Hackers can hide malware in Windows event logs

Daniel Sims

Posts: 453   +18
Staff
In brief: The Windows event log and Event Viewer are supposed to help users diagnose security issues and other problems in PCs. However, Kaspersky researchers encountered one hacker who used the event log itself against their target.

Last week, Kaspersky published a detailed analysis of a complex attack that began last fall. It involved a combination of various techniques and pieces of software, but Kaspersky's security researchers highlighted the use of Windows event logs as something completely new.

At one stage of the hacking campaign, the attacker inserted shellcode into the target's Windows event logs. This method of storing malware is particularly stealthy because it leaves no files for antivirus to detect.

The campaign also involved a large suite of both commercial and home-brewed software. It involved DLL hijacking, a trojan, anti-detection wrappers, web domain mimicking, and more. The attacker even personally signed some of their custom software to make it look more legitimate.

The scale and uniqueness of the attack indicate it was tailored toward a specific target system. The first step involved social engineering, in which the attacker convinced the victim to download and run a .rar file from the legitimate file-sharing site file.io in September. If nothing else, this should be a reminder against clicking on links from strangers, much less downloading and running files from them.

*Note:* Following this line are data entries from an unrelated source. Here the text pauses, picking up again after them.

import Summits.CriticalPhenomena.SAWScalingLimit.Theses.SAWParafermion
import HarnessLib

/-!
# `stub_dockOfCrux`: the crux `SubseqIdentification` implies the dock S1 (identification up to κ)

Necessity anchor of the reduction of the line `boundary-area-law` for the crux `SubseqIdentification`
(stmt-CriticalPhenomena-0783; primary decl `SAWParafermion.SubseqIdentification`, identical shared decl
`SAWRenewalTightness.SubseqIdentification`). The line reduces the crux (every subsequential weak limit of
the critical `δℤ²` SAW laws of a Dobrushin domain, along a mesh sequence `s → 0⁺`, is chordal
SLE_{8/3}) to

* the DOCK S1 "identification up to κ": for every mesh sequence `s → 0⁺` ONE `κ > 0` such that every
  weak limit along `s`, in every Dobrushin domain with every endpoint approximation, is an SLE_κ law;
* the lattice boundary area law S4;

(`SubseqIdentification_of_dock_of_latticeAreaLaw`, given `EventualTight`). This file records the trivial
converse direction crux ⇒ S1, which makes the dock a NECESSARY condition: given the crux, the constant
choice `κ := 8/3` (independent of `s`) works, since the crux is exactly the statement that every such
weak limit is `IsSLELaw (8/3) D μ`. No named fact is used beyond the definition of the crux.
-/

open MeasureTheory Filter Topology Set
open scoped NNReal ENNReal BoundedContinuousFunction

namespace Summit.CriticalPhenomena.SAWScalingLimit.Theorems.SubseqIdentification.BoundaryAreaLaw

open Literature.Probability.RandomPlanarGeometry Literature.Probability.LatticeModels
open Summit.CriticalPhenomena.SAWScalingLimit.Theses.SAWParafermion (SubseqIdentification)

/-- **Crux ⇒ dock S1 (necessity anchor N4 of the line `boundary-area-law`).** If every subsequential
weak limit of the critical `δℤ²` SAW laws is chordal SLE_{8/3} (`SubseqIdentification`), then for every
mesh sequence `s → 0⁺` there is one `κ > 0` — namely `κ = 8/3` — such that every weak limit along `s`,
in every Dobrushin domain `D` with endpoint approximation `(a, b)`, is an SLE_κ law of `D`. Pure logic:
instantiate the crux at `(D, a, b, s, μ)` and reorder the hypotheses. [folklore] -/
theorem stub_dockOfCrux :
    SubseqIdentification →
      ∀ (s : ℕ → ℝ), Tendsto s atTop (𝓝[>] (0 : ℝ)) →
        ∃ κ : ℝ≥0, 0 < κ ∧
          ∀ (D : DobrushinDomain) (a b : ℝ → Site 2), SAW.IsEndpointApprox D a b →
            ∀ (μ : Measure (CurveClass ℂ)), IsProbabilityMeasure μ →
              (∀ f : CurveClass ℂ →ᵇ ℝ,
                Tendsto (fun n => ∫ γ, f γ.curve ∂(SAW.law D.carrier (s n) (a (s n)) (b (s n))))
                  atTop (𝓝 (∫ x, f x ∂μ))) →
              IsSLELaw κ D μ :=
  fun h s hs => ⟨8 / 3, by positivity, fun D a b hab μ hμ hlim => h D a b hab s μ hs hμ hlim⟩

end Summit.CriticalPhenomena.SAWScalingLimit.Theorems.SubseqIdentification.BoundaryAreaLaw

Kaspersky couldn't link the attack to any known suspects, or determine its ultimate purpose. However, the researchers told BleepingComputer that similar attacks usually aim to grab valuable data from their targets.

Permalink to story.

 

ZedRM

Posts: 1,027   +724
If nothing else, this should be a reminder against clicking on links from strangers, much less downloading and running files from them.
This. If people would stop clicking on every link they're sent, 90% of the security problems we have in the world would instantly go away. People need to use their heads for something more than a seat cushion..
 

BigRedPDX

Posts: 271   +191
Clearing logs is general maintenance. I've even created a script that'll run once a quarter to clear event logs. The employees are the front line for these types of attacks, so it's good to send out reminders to them to let them know they need to be vigilant about phishing scams and random links.
 

TheBigT42

Posts: 653   +672
Clearing logs is general maintenance. I've even created a script that'll run once a quarter to clear event logs. The employees are the front line for these types of attacks, so it's good to send out reminders to them to let them know they need to be vigilant about phishing scams and random links.

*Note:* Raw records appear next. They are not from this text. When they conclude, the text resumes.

import Literature.Analysis.FluidPDE.NovackBallAvgBalance
import Literature.Analysis.FluidPDE.BallAverageLimits
import Literature.Analysis.FluidPDE.MollifiedLimits
import Literature.Analysis.FluidPDE.PassiveScalarProofs
import HarnessLib

/-!
# The limit `ℓ → 0` of Novack's scale-`ℓ` pairing — discharge of `novack2024_ballAvg_balance_tendsto`

Sorry-free proof `Torus.novack2024_ballAvg_balance_tendsto_holds` of the named fact
`Torus.novack2024_ballAvg_balance_tendsto` of `Literature.Analysis.FluidPDE.NovackBallAvgBalance`
(Novack 2024, §2 Step 1: "the left-hand side of (eq:main:balance) converges in the sense of
distributions as `ℓ → 0` to the left-hand side of (eq:main:balance:thm)"): for a jointly
measurable `u ∈ L³((0,T) × T^d)`, `p ∈ L^{3/2}` and a test function `ψ` supported in
`(0,T) × T^d`, Novack's scale-`ℓ` pairing
`𝒩_ℓ(ψ) = 2∫∫⟪u,u^ℓ⟫∂ₜψ + 2∫∫⟪u,u^ℓ⟫⟪u,∇ψ⟫ + ∫∫⟪(|u|²u)^ℓ,∇ψ⟫ − ∫∫(|u|²)^ℓ⟪u,∇ψ⟫ + 2∫∫p⟪u^ℓ,∇ψ⟫ + 2∫∫p^ℓ⟪u,∇ψ⟫`
tends, as `ℓ → 0⁺`, to `∫∫ (2|u|²∂ₜψ + 2|u|²⟪u,∇ψ⟫ + 4p⟪u,∇ψ⟫)`.

## Proof

The ball averages `f^ℓ = ⨍_{B_ℓ} f(· + y) dy` converge to `f` in `L^q((0,T) × T^d)` for
`f ∈ L^q`, `1 ≤ q < ∞` (`Torus.tendsto_eLpNorm_ballAverage_sub` of
`Literature.Analysis.FluidPDE.BallAverageLimits`: continuity of translation and Jensen), applied
to `u` (`q = 3`), `|u|²u` (`q = 1`), `|u|²` (`q = 3/2`) and `p` (`q = 3/2`); each of the six
pairings is a weighted bilinear pairing of one convergent factor with a fixed factor in the
dual class (`⟪u^ℓ, ∂ₜψ u⟫`, `⟪u^ℓ, ⟪u,∇ψ⟫u⟫`, `⟪(|u|²u)^ℓ, ∇ψ⟫`, `(|u|²)^ℓ ⟪u,∇ψ⟫`,
`⟪u^ℓ, p∇ψ⟫`, `p^ℓ ⟪u,∇ψ⟫`; Hölder pairs `(3, 3/2)`, `(1, ∞)`, `(3/2, 3)`), so it converges by
the tree's `tendsto_setIntegral_mul_bilin` (`MollifiedLimits`, through
`Filter.tendsto_iff_seq_tendsto`); the limits are `∫∫|u|²∂ₜψ`, `∫∫|u|²⟪u,∇ψ⟫` (three times) and
`∫∫p⟪u,∇ψ⟫` (twice), which add up to the stated integral. Iterated integrals are converted to
integrals over the product measure by Fubini throughout.

## References

* M. Novack, *Scaling laws and exact results in turbulence*, Nonlinearity 37 (2024) 095002,
  arXiv:2310.01375, §2 Step 1 (the limit `ℓ → 0`). [Novack2024]
* G. B. Folland, *Real Analysis*, 2nd ed. (1999), Thm. 8.14 (a). [Folland1999]
-/

noncomputable section

open MeasureTheory TopologicalSpace Set Function Filter Metric
open _root_.Topology
open scoped InnerProductSpace RealInnerProductSpace ENNReal NNReal

namespace Literature.Analysis.FluidPDE.Torus

variable {d : Type*} [Fintype d]

/-! ## Generic: weighted pairings with one `L^p`-convergent factor, along a filter -/

section Generic

variable {X : Type*} [MeasurableSpace X] {μ : Measure X}
  {E₁ E₂ : Type*} [NormedAddCommGroup E₁] [NormedSpace ℝ E₁] [NormedAddCommGroup E₂] [NormedSpace ℝ E₂]

/-- **Weighted bilinear pairings pass to the limit in one factor, along a filter**: if
`A_i → A₀` in `L^p` along a countably generated filter, `B ∈ L^q` is fixed (`1/p + 1/q = 1`,
`1 ≤ q`), `β` is a bounded bilinear real form and `w` a bounded weight, then
`∫ w β(A_i, B) → ∫ w β(A₀, B)` (the tree's sequential `tendsto_setIntegral_mul_bilin`, through
`Filter.tendsto_iff_seq_tendsto`). [folklore] -/
theorem tendsto_integral_mul_bilin_of_tendsto_eLpNorm {ι : Type*} {l : Filter ι} [l.IsCountablyGenerated]
    {p q : ℝ≥0∞} [ENNReal.HolderTriple p q 1] (hq : 1 ≤ q) (β : E₁ →L[ℝ] E₂ →L[ℝ] ℝ)
    {A : ι → X → E₁} {A₀ : X → E₁} {B : X → E₂} (hA : ∀ᶠ i in l, MemLp (A i) p μ)
    (hA₀ : MemLp A₀ p μ) (hB : MemLp B q μ) (hAt : Tendsto (fun i => eLpNorm (A i - A₀) p μ) l (𝓝 0))
    {w : X → ℝ} {C : ℝ} (hw : AEStronglyMeasurable w μ) (hwC : ∀ᵐ x ∂μ, ‖w x‖ ≤ C) :
    Tendsto (fun i => ∫ x, w x * β (A i x) (B x) ∂μ) l (𝓝 (∫ x, w x * β (A₀ x) (B x) ∂μ)) := by
  rw [tendsto_iff_seq_tendsto]
  intro s hs
  obtain ⟨k, hk⟩ := eventually_atTop.1 (hs.eventually hA)
  rw [← tendsto_add_atTop_iff_nat k]
  have h := tendsto_setIntegral_mul_bilin (μ := μ) hq β (fun n => hk (n + k) (Nat.le_add_left k n))
    hA₀ (fun _ => hB) hB ((hAt.comp hs).comp (tendsto_add_atTop_nat k)) (by simp) hw hwC univ
  simp only [Measure.restrict_univ] at h
  exact h

/-- The Hölder triple `(3, 3/2, 1)`. [folklore] -/
theorem holderTriple_three_threeHalves : ENNReal.HolderTriple 3 (3 / 2 : ℝ≥0∞) 1 := by
  refine ⟨?_⟩
  have h1 : (3 / 2 : ℝ≥0∞)⁻¹ = 2 * 3⁻¹ := by
    rw [div_eq_mul_inv, ENNReal.mul_inv (Or.inl (by norm_num)) (Or.inl (by norm_num)), inv_inv,
      mul_comm]
  rw [h1, inv_one]
  calc (3 : ℝ≥0∞)⁻¹ + 2 * 3⁻¹ = (1 + 2) * 3⁻¹ := by rw [add_mul, one_mul]
    _ = 3 * 3⁻¹ := by norm_num
    _ = 1 := ENNReal.mul_inv_cancel (by norm_num) (by norm_num)

end Generic

/-! ## `L^p` packaging on `(0,T) × T^d` -/

section Packaging

variable {T : ℝ} {F : Type*} [NormedAddCommGroup F] {u : ℝ → UnitAddTorus d → F}

/-- From `∫⁻∫⁻ ‖u‖ₑ^q < ∞` (iterated) to `MemLp (uncurry u) q` on the product. [folklore] -/
theorem memLp_uncurry_of_lintegral {q : ℝ} (hq : 0 < q)
    (hu : AEStronglyMeasurable (uncurry u) ((volume.restrict (Ioo 0 T)).prod volume))
    (huq : ∫⁻ t in Ioo 0 T, ∫⁻ x, ‖u t x‖ₑ ^ q < ∞) :
    MemLp (uncurry u) (ENNReal.ofReal q) ((volume.restrict (Ioo 0 T)).prod volume) := by
  refine ⟨hu, ?_⟩
  rw [← ENNReal.rpow_lt_top_iff_of_pos hq, ← lintegral_enorm_rpow_eq_eLpNorm_rpow hq,
    lintegral_prod _ (hu.enorm.pow_const q)]
  exact huq

/-- From `MemLp (uncurry u) q` on the product to `∫⁻∫⁻ ‖u‖ₑ^q < ∞` (iterated). [folklore] -/
theorem lintegral_lt_top_of_memLp_uncurry {q : ℝ} (hq : 0 < q)
    (hu : MemLp (uncurry u) (ENNReal.ofReal q) ((volume.restrict (Ioo 0 T)).prod volume)) :
    ∫⁻ t in Ioo 0 T, ∫⁻ x, ‖u t x‖ₑ ^ q < ∞ := by
  have h := hu.2
  rw [← ENNReal.rpow_lt_top_iff_of_pos hq, ← lintegral_enorm_rpow_eq_eLpNorm_rpow hq,
    lintegral_prod _ (hu.1.enorm.pow_const q)] at h
  exact h

variable [NormedSpace ℝ F]

/-- Ball averages of an `L^q` field are in `L^q((0,T) × T^d)` (`q ≥ 1`, `ℓ > 0`). [folklore] -/
theorem memLp_uncurry_ballAvg [Nonempty d] {q : ℝ} (hq : 1 ≤ q)
    (hu : MemLp (uncurry u) (ENNReal.ofReal q) ((volume.restrict (Ioo 0 T)).prod volume))
    {ℓ : ℝ} (hℓ : 0 < ℓ) :
    MemLp (uncurry fun t x => ballAvg (u t) ℓ x) (ENNReal.ofReal q)
      ((volume.restrict (Ioo 0 T)).prod volume) := by
  have hq0 : 0 < q := one_pos.trans_le hq
  refine ⟨aestronglyMeasurable_ballAverage hu.1 _, ?_⟩
  have h := hu.2
  rw [← ENNReal.rpow_lt_top_iff_of_pos hq0, ← lintegral_enorm_rpow_eq_eLpNorm_rpow hq0] at h ⊢
  exact (lintegral_ballAverage_rpow_le hq hu.1 hℓ).trans_lt h

/-- Ball averages converge in `L^q((0,T) × T^d)` (`MemLp` form of
`tendsto_eLpNorm_ballAverage_sub`). [folklore] -/
theorem tendsto_eLpNorm_ballAvg_sub [CompleteSpace F] [Nonempty d] {q : ℝ} (hq : 1 ≤ q)
    (hu : MemLp (uncurry u) (ENNReal.ofReal q) ((volume.restrict (Ioo 0 T)).prod volume)) :
    Tendsto (fun ℓ : ℝ => eLpNorm ((uncurry fun t x => ballAvg (u t) ℓ x) - uncurry u)
        (ENNReal.ofReal q) ((volume.restrict (Ioo 0 T)).prod volume)) (𝓝[>] 0) (𝓝 0) := by
  have hq0 : 0 < q := one_pos.trans_le hq
  have h := tendsto_eLpNorm_ballAverage_sub hq hu.1 (lintegral_lt_top_of_memLp_uncurry hq0 hu)
  refine h.congr fun ℓ => ?_
  rfl

end Packaging

/-! ## The discharge -/

section Discharge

We offload all logs to blumira.com and over right the logs. Blumira makes searching Event Logs and other logs easy and FAST.
 

bviktor

Posts: 847   +1,264
This. If people would stop clicking on every link they're sent, 90% of the security problems we have in the world would instantly go away. People need to use their heads for something more than a seat cushion..
If people would stop clicking on every link, hackers would prioritize other methods. There's no silver bullet.

It's like saying Linux is more secure because 90% of hackers target Windows machines.

... well yeah, Dingus, because 90% of people use Windows.
 

ZedRM

Posts: 1,027   +724
If people would stop clicking on every link, hackers would prioritize other methods. There's no silver bullet.
Sure there is, it's called education. Instead of attempting to battle scammers and thieves directly, we balance things by spreading information to everyone, on every type of platform, how to avoid being scammed over the internet, on the phone and through the mail. We teach people how to protect themselves so no one else has to.

... well yeah, Dingus, because 90% of people use Windows.
OS platform has nothing to do with it. Scams and fraud happen just as frequently on mobile platforms as they do desktop. The only reasons scams don't happen as much on Linux is because A, much fewer people run Linux as a primary OS and B, Linux users are vastly more tech-smart and wise enough to see scams coming. MacOS and Windows? Not so much.